EXERCISE — Set down exactly the lines in the records below that run from the line with "((ConjAct.toConjAct f •" to the line with "rw [hdc₁, hdc₂]", inclusive, and nothing more.

INPUT MATERIAL —
import Literature.AnabelianGeometry.SemiGraphs.PSCSeparatingCoveringsSameVertex
import Literature.GroupTheory.CombinatorialGroupTheory.FreeBasisCutoffCharacterTwist
import HarnessLib

/-!
# [CombGC] Prop. 1.2, proof p. 9: verticial separating coverings for vertex groups that are NOT free factors

Mochizuki, *A combinatorial version of the Grothendieck conjecture*, Tohoku Math. J. **59** (2007)
[CombGC], PROOF of Proposition 1.2, author's manuscript p. 9: "if `v₁ ≠ v₂` …, then there exists a
finite étale … covering `G' → G` whose restriction to the anabelioid `G_{v₂}` is trivial …, but whose
restriction to the anabelioid `G_{v₁}` is nontrivial … by gluing together appropriate finite étale
coverings of the anabelioids `G_v`, `G_e`" [cite: MochizukiCombGC2007, Prop 1.2 proof p.9]; typed
LEVEL-WISE by abc-iut-w4-d081 as `PSCDatum.VerticialSeparatingCoverings` (`PSCSeparatingCoverings.lean`,
row P12-L01-V; verticial conjunct of FACT-LIST rows F-2829 / F-2830, instance form F-2826).

PROOF-ONLY file (abc-iut-f-164 gen 5).  The free-factor engines of abc-iut-f-166
(`PSCSeparatingCoveringsSameVertex.lean`: fibred twist; `PSCSeparatingCoveringsCrossVertex.lean`:
projection) cover vertex groups `Π_v = cl ι⟨b(S)⟩` that are closures of FREE FACTORS of the discrete
`π₁`.  A component of a pointed stable curve carrying ALL the marked points of a two-component curve is
not of that shape: `Π_{v₀} = cl ι⟨a_i, b_i (i < g₀), c_0, …, c_r⟩ = cl ι⟨b(S) ∪ {ε}⟩` with
`ε = (∏_{i ≥ g₀}[a_i, b_i])⁻¹` the boundary of the complementary handles — a word in the letters OUTSIDE
`S`.  This file supplies the two clauses of row P12-L01-V for vertex groups of the general shape
`cl ι⟨b(S) ∪ E⟩`, `E` a set of words in letters killed by a global character:

* `IsProSigmaCompletion.cutoff_exists_open_separating_sameVertex` — two DISTINCT level-`V` vertices over
  the SAME vertex, by the CUT-OFF CHARACTER TWIST of
  `Literature/GroupTheory/CombinatorialGroupTheory/FreeBasisCutoffCharacterTwist.lean` at the discrete
  level `K = ι⁻¹(V)` (a character `Ψ : Γ → ℤ` killing the letters outside `S`, nonzero on a letter of
  `S`, reduced modulo a large power of `ℓ ∈ Σ`), transferred along the pro-`Σ` completion `V` of `K`
  exactly as in f-166's file;
* `IsProSigmaCompletion.exists_open_separating_of_character` — level vertices over two DIFFERENT vertex
  groups `A₁`, `A₂` whenever some character `Ψ : Γ → ℤ` kills a dense subgroup of `A₂` and is nonzero on
  some `ι(a) ∈ A₁`: the continuous extension to `Π` of `Ψ mod ℓⁿ` (`exists_continuous_extend_top`) kills
  every conjugate of `A₂` and not `γ₁ ι(a)^{[Π:V]} γ₁⁻¹ ∈ γ₁A₁γ₁⁻¹ ∩ V` (abelian projection; no
  injectivity of `ι` needed);
* `PSCDatum.verticialSeparatingCoverings_of_sameVertex_of_crossVertex` — row P12-L01-V (`V' := V`) from
  the two clauses, vertex by vertex.

Instance-level tools at data of the shape of genuine curves; not the printed statement for all pointed
stable curves (cell FOUNDATIONS rows 13–14).  0 definitions; nothing here takes a side on [IUTchIII]
Cor. 3.12.
-/

noncomputable section

namespace Literature.AnabelianGeometry.SemiGraphs

open scoped Pointwise
open Literature.AnabelianGeometry.Anabelioids (IsSigmaInteger)
open Literature.GroupTheory.CombinatorialGroupTheory
open Literature.GroupTheory.CombinatorialGroupTheory.FreeBasisCutoffCharacterTwist
  (exists_normal_separating_of_cutoff)

universe u

/-! ### Bookkeeping: conjugates inside a normal open level -/

section Bookkeeping

variable {P : Type*} [Group P]

/-- `f (a H a⁻¹) = f(a) f(H) f(a)⁻¹`. [folklore] -/
private theorem map_toConjAct_smul'' {Γ : Type*} [Group Γ] (f : Γ →* P) (a : Γ) (H : Subgroup Γ) :
    (ConjAct.toConjAct a • H).map f = ConjAct.toConjAct (f a) • H.map f := by
  rw [← map_conj_eq_conjAct_smul, ← map_conj_eq_conjAct_smul, Subgroup.map_map, Subgroup.map_map]
  congr 1
  ext x
  simp [MulAut.conj_apply]

/-- The image in `Π` of a subgroup `U'` normal in `V` is stable under conjugation by `V`. [folklore] -/
private theorem conjAct_smul_map_subtype_of_mem'' {V : Subgroup P} (U' : Subgroup V) [hU : U'.Normal]
    {t : P} (ht : t ∈ V) : ConjAct.toConjAct t • U'.map V.subtype = U'.map V.subtype := by
  ext x
  rw [Subgroup.mem_pointwise_smul_iff_inv_smul_mem, ← map_inv, ConjAct.smul_def,
    ConjAct.ofConjAct_toConjAct, inv_inv]
  constructor
  · intro hx
    obtain ⟨u, hu, hux⟩ := Subgroup.mem_map.mp hx
    refine Subgroup.mem_map.mpr ⟨⟨t, ht⟩ * u * ⟨t, ht⟩⁻¹, hU.conj_mem u hu ⟨t, ht⟩, ?_⟩
    have hux' : (u : P) = t⁻¹ * x * t := hux
    change ((⟨t, ht⟩ * u * ⟨t, ht⟩⁻¹ : V) : P) = x
    rw [Subgroup.coe_mul, Subgroup.coe_mul, Subgroup.coe_inv, hux']
    group
  · intro hx
    obtain ⟨u, hu, rfl⟩ := Subgroup.mem_map.mp hx
    refine Subgroup.mem_map.mpr ⟨⟨t, ht⟩⁻¹ * u * ⟨t, ht⟩⁻¹⁻¹, hU.conj_mem u hu ⟨t, ht⟩⁻¹, ?_⟩
    change ((⟨t, ht⟩⁻¹ * u * ⟨t, ht⟩⁻¹⁻¹ : V) : P) = t⁻¹ * (u : P) * t
    rw [inv_inv, Subgroup.coe_mul, Subgroup.coe_mul, Subgroup.coe_inv]

/-- For `U'` normal in `V` and `t ∈ V`: `t B t⁻¹ ⊆ U'` iff `B ⊆ U'`. [cite: MochizukiCombGC2007, Def 1.1(ii) p.6] -/
private theorem conjAct_smul_le_iff'' {V : Subgroup P} (U' : Subgroup V) [U'.Normal] {t : P} (ht : t ∈ V)
    (B : Subgroup P) : ConjAct.toConjAct t • B ≤ U'.map V.subtype ↔ B ≤ U'.map V.subtype := by
  conv_lhs => rw [← conjAct_smul_map_subtype_of_mem'' U' ht]
  exact Subgroup.pointwise_smul_le_pointwise_smul_iff

/-- A prime power `ℓᵏ` with `ℓ ∈ Σ` is a `Σ`-integer. [cite: MochizukiSemiAnbd2006, Ex. 2.10 p.31] -/
theorem isSigmaInteger_prime_pow {Sigma : Set ℕ} {ℓ : ℕ} (hℓ : ℓ.Prime) (hℓS : ℓ ∈ Sigma) (k : ℕ) :
    IsSigmaInteger Sigma (ℓ ^ k) :=
  ⟨pow_pos hℓ.pos k, fun _ hp hdvd => by
    rw [(Nat.prime_dvd_prime_iff_eq hp hℓ).mp (hp.dvd_of_dvd_pow hdvd)]
    exact hℓS⟩

/-- Reduction of a nonzero integer modulo a large power of a prime is nonzero: `t mod ℓ^{|t|} ≠ 0`.
[folklore] -/
private theorem intCast_zmod_pow_natAbs_ne_zero {ℓ : ℕ} (hℓ : ℓ.Prime) {t : ℤ} (ht : t ≠ 0) :
    ((t : ℤ) : ZMod (ℓ ^ t.natAbs)) ≠ 0 := by
  haveI : NeZero (ℓ ^ t.natAbs) := ⟨pow_ne_zero _ hℓ.ne_zero⟩
  intro h
  rw [ZMod.intCast_zmod_eq_zero_iff_dvd] at h
  refine ht (Int.eq_zero_of_dvd_of_natAbs_lt_natAbs h ?_)
  rw [Int.natAbs_natCast]
  exact Nat.lt_pow_self hℓ.one_lt

end Bookkeeping

/-! ### The same-vertex separating covering, cut-off form -/

namespace SemiGraphOfAnabelioids.IsProSigmaCompletion

variable {Sigma : Set ℕ} {Γ : Type*} [Group Γ] {P : Type*} [Group P] [TopologicalSpace P]
  [IsTopologicalGroup P] [CompactSpace P] [TotallyDisconnectedSpace P] {ι : Γ →* P}

/-- **[CombGC] Prop. 1.2, proof p. 9 — the verticial separating covering at ONE vertex, cut-off form.**
Let `ι : Γ → Π` be a pro-`Σ` completion (`Π` profinite) of a free group `Γ` with basis `b`, `S ⊆ β`,
`Ψ : Γ → ℤ` a character killing the letters outside `S` and nonzero on the letter `b_{i₀}`, `i₀ ∈ S`,
`E` a set of words in letters killed by `Ψ`, `A = cl ι⟨b(S) ∪ E⟩` (e.g. `Π_{v₀} = cl ι⟨a_i, b_i (i<g₀),
c_j, ε⟩` of a component carrying all the cusps), `ℓ ∈ Σ` prime, `V ⊴ Π` open.  For `γ₁, γ₂ ∈ Π` with
`Vγ₁A ≠ Vγ₂A` there is an open `U ≤ V`, normal in `V`, with `γ₂Aγ₂⁻¹ ∩ V ≤ U` and `γ₁Aγ₁⁻¹ ∩ V ⊄ U`.
PROOF: `K = ι⁻¹(V)`; `γᵢ = wᵢ·ι(fᵢ)`, `wᵢ ∈ V`; distinct double cosets force `f₁⁻¹f₂ ∉ A_Γ K`; the cut-off
character twist gives `U' ⊴ K` of `ℓ`-power index with `f₁(A_Γ ∩ K)f₁⁻¹ ⊄ U' ⊇ f₂(A_Γ ∩ K)f₂⁻¹`; `V` is
the pro-`Σ` completion of `K`, so `U'` is the trace of an open `U ⊴ V`.
[cite: MochizukiCombGC2007, Prop 1.2 proof p.9] -/
theorem cutoff_exists_open_separating_sameVertex (hι : IsProSigmaCompletion Sigma ι)
    {β : Type*} (b : FreeGroupBasis β Γ) (S : Set β)
    (Ψ : Γ →* Multiplicative ℤ) (hΨ : ∀ i, i ∉ S → Ψ (b i) = 1)
    (E : Set Γ) (hE : E ⊆ Subgroup.closure (b '' {i | i ∈ S → Ψ (b i) = 1}))
    (AS : Subgroup Γ) (hAS : AS = Subgroup.closure (b '' S ∪ E))
    {i₀ : β} (hi₀ : i₀ ∈ S) (hΨi₀ : Ψ (b i₀) ≠ 1)
    {ℓ : ℕ} (hℓ : ℓ.Prime) (hℓS : ℓ ∈ Sigma)
    (A : Subgroup P) (hA : A = (AS.map ι).topologicalClosure)
    (V : Subgroup P) [hVn : V.Normal] (hVo : IsOpen (V : Set P)) (γ₁ γ₂ : ConjAct P)
    (hne : DoubleCoset.doubleCoset (ConjAct.ofConjAct γ₁) (V : Set P) (A : Set P) ≠
      DoubleCoset.doubleCoset (ConjAct.ofConjAct γ₂) (V : Set P) (A : Set P)) :
    ∃ U : Subgroup P, IsOpen (U : Set P) ∧ U ≤ V ∧ (U.subgroupOf V).Normal ∧
      (γ₂ • A) ⊓ V ≤ U ∧ ¬ ((γ₁ • A) ⊓ V ≤ U) := by
  classical
  -- (A) the discrete level `K = ι⁻¹(V)`, a normal subgroup of finite index of the free group `Γ`
  obtain ⟨K, hK⟩ : ∃ K : Subgroup Γ, K = V.comap ι := ⟨_, rfl⟩
  haveI hKn : K.Normal := by rw [hK]; infer_instance
  haveI : K.FiniteIndex := by rw [hK]; exact finiteIndex_comap hι V hVo
  -- (B) representatives of the two level vertices in `ι(Γ)`, up to `V`
  have stepB : ∀ γ : ConjAct P, ∃ (f : Γ) (w : P), w ∈ V ∧
      (γ • A) ⊓ V = ConjAct.toConjAct w • ((ConjAct.toConjAct (ι f) • A) ⊓ V) ∧
      DoubleCoset.doubleCoset (ConjAct.ofConjAct γ) (V : Set P) (A : Set P) =
        DoubleCoset.doubleCoset (ι f) (V : Set P) (A : Set P) := by
    intro γ
    obtain ⟨f, hf⟩ := exists_mem_coset hι V hVo (ConjAct.ofConjAct γ)
    have hw : ConjAct.ofConjAct γ * (ι f)⁻¹ ∈ V := by
      have h1 := hVn.conj_mem _ (V.inv_mem hf) (ConjAct.ofConjAct γ)
      simpa [mul_assoc] using h1
    refine ⟨f, ConjAct.ofConjAct γ * (ι f)⁻¹, hw, ?_, ?_⟩
    · rw [Subgroup.smul_inf, conjAct_smul_eq_self_of_mem hw, ← mul_smul, ← map_mul,
        inv_mul_cancel_right, ConjAct.toConjAct_ofConjAct]
    · exact DoubleCoset.doubleCoset_eq_of_mem (DoubleCoset.mem_doubleCoset.mpr
        ⟨ConjAct.ofConjAct γ * (ι f)⁻¹, hw, 1, A.one_mem, by group⟩)
  obtain ⟨f₁, w₁, hw₁, hA₁, hdc₁⟩ := stepB γ₁
  obtain ⟨f₂, w₂, hw₂, hA₂, hdc₂⟩ := stepB γ₂
  -- the level vertex of `f` seen in `Π`: `ι(f) A ι(f)⁻¹ ∩ V = cl ι(f (A_Γ ∩ K) f⁻¹)`
  have hlevel : ∀ f : Γ, (ConjAct.toConjAct (ι f) • A) ⊓ V =
      ((ConjAct.toConjAct f • (AS ⊓ K)).map ι).topologicalClosure := by
    intro f
    rw [hA, ← topologicalClosure_conjAct_smul, ← map_toConjAct_smul'', topologicalClosure_map_inf_of_isOpen
      ι _ V hVo, Subgroup.smul_inf, hKn.conjAct, hK]
  -- (C) distinct level vertices: `f₁⁻¹ f₂ ∉ A_Γ · K`
  have hδ : f₁⁻¹ * f₂ ∉ (AS : Set Γ) * (K : Set Γ) := by
    intro hmem
    obtain ⟨a, ha, k, hk, hak⟩ := Set.mem_mul.mp hmem
    apply hne
    rw [hdc₁, hdc₂]
    symm
    have hkV : ι k ∈ V := by rw [hK] at hk; exact hk
    have haA : ι a ∈ A := by
      rw [hA]
      exact Subgroup.le_topologicalClosure _ (Subgroup.mem_map_of_mem ι ha)
    refine DoubleCoset.doubleCoset_eq_of_mem (DoubleCoset.mem_doubleCoset.mpr
      ⟨ι f₁ * ι a * ι k * (ι f₁ * ι a)⁻¹, hVn.conj_mem _ hkV (ι f₁ * ι a), ι a, haA, ?_⟩)
    have hf₂ : f₂ = f₁ * (a * k) := by rw [hak, mul_inv_cancel_left]
    rw [hf₂, map_mul, map_mul]
    group
  -- (D) the cut-off character twist at the discrete level
  obtain ⟨U', hU'n, ⟨k, hU'idx⟩, hU'not, hU'le⟩ :=
    exists_normal_separating_of_cutoff b S Ψ hΨ E hE AS hAS hi₀ hΨi₀ K hℓ f₁
  -- (E) `V` is the pro-`Σ` completion of `K`: `U'` is the trace of an open `U₀ ⊴ V`
  subst hK
  haveI := hU'n
  have hU'S : IsSigmaInteger Sigma U'.index := by
    rw [hU'idx]
    exact isSigmaInteger_prime_pow hℓ hℓS k
  have hι' : IsProSigmaCompletion Sigma (ι.subgroupComap V) := restrict hι V hVo
  obtain ⟨U₀, hU₀o, hU₀c⟩ := exists_isOpen_comap_subgroupComap_eq hι V hVo U' hU'S
  haveI hU₀n : U₀.Normal := normal_of_comap_normal hι' U₀ hU₀o (by rw [hU₀c]; exact hU'n)
  have hUo : IsOpen ((U₀.map V.subtype : Subgroup P) : Set P) := isOpen_map_subtype V hVo U₀ hU₀o
  -- dictionary between `U'.map K.subtype ≤ Γ` and `U₀.map V.subtype ≤ Π`
  have hdict : ∀ {z : Γ} (hz : z ∈ V.comap ι), ι z ∈ U₀.map V.subtype ↔ z ∈ U'.map (V.comap ι).subtype := by
    intro z hz
    constructor
    · intro h
      obtain ⟨u, hu, huz⟩ := Subgroup.mem_map.mp h
      have hu' : u = ι.subgroupComap V ⟨z, hz⟩ := Subtype.ext huz
      rw [hu', ← Subgroup.mem_comap, hU₀c] at hu
      exact Subgroup.mem_map.mpr ⟨⟨z, hz⟩, hu, rfl⟩
    · intro h
      obtain ⟨u, hu, huz⟩ := Subgroup.mem_map.mp h
      rw [← hU₀c, Subgroup.mem_comap] at hu
      have huz' : (u : Γ) = z := huz
      refine Subgroup.mem_map.mpr ⟨ι.subgroupComap V u, hu, ?_⟩
      change ι (u : Γ) = ι z
      rw [huz']
  refine ⟨U₀.map V.subtype, hUo, Subgroup.map_subtype_le U₀, ?_, ?_, ?_⟩
  · rw [← Subgroup.comap_subtype, Subgroup.comap_map_eq_self_of_injective V.subtype_injective]
    exact hU₀n
  · -- trivial over the vertex of `f₂`
    rw [hA₂, conjAct_smul_le_iff'' U₀ hw₂, hlevel f₂]
    refine Subgroup.topologicalClosure_minimal _ ?_ (Subgroup.isClosed_of_isOpen _ hUo)
    rintro _ ⟨z, hz, rfl⟩
    have hzU : z ∈ U'.map (V.comap ι).subtype := hU'le f₂ hδ hz
    obtain ⟨u, -, huz⟩ := Subgroup.mem_map.mp hzU
    have hzK : z ∈ V.comap ι := by rw [← huz]; exact u.2
    exact (hdict hzK).mpr hzU
  · -- nontrivial over the vertex of `f₁`
    rw [hA₁, conjAct_smul_le_iff'' U₀ hw₁, hlevel f₁]
    intro hle
    apply hU'not
    intro z hz
    have hzK : z ∈ V.comap ι := by
      obtain ⟨x, hx, rfl⟩ := (Subgroup.mem_smul_pointwise_iff_exists _ _ _).mp hz
      rw [ConjAct.smul_def, ConjAct.ofConjAct_toConjAct]
      exact (inferInstance : (V.comap ι).Normal).conj_mem x hx.2 f₁
    have h1 : ι z ∈ U₀.map V.subtype :=
      hle (Subgroup.le_topologicalClosure _ (Subgroup.mem_map_of_mem ι hz))
    exact (hdict hzK).mp h1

REPLY —
      ((ConjAct.toConjAct f • (AS ⊓ K)).map ι).topologicalClosure := by
    intro f
    rw [hA, ← topologicalClosure_conjAct_smul, ← map_toConjAct_smul'', topologicalClosure_map_inf_of_isOpen
      ι _ V hVo, Subgroup.smul_inf, hKn.conjAct, hK]
  -- (C) distinct level vertices: `f₁⁻¹ f₂ ∉ A_Γ · K`
  have hδ : f₁⁻¹ * f₂ ∉ (AS : Set Γ) * (K : Set Γ) := by
    intro hmem
    obtain ⟨a, ha, k, hk, hak⟩ := Set.mem_mul.mp hmem
    apply hne
    rw [hdc₁, hdc₂]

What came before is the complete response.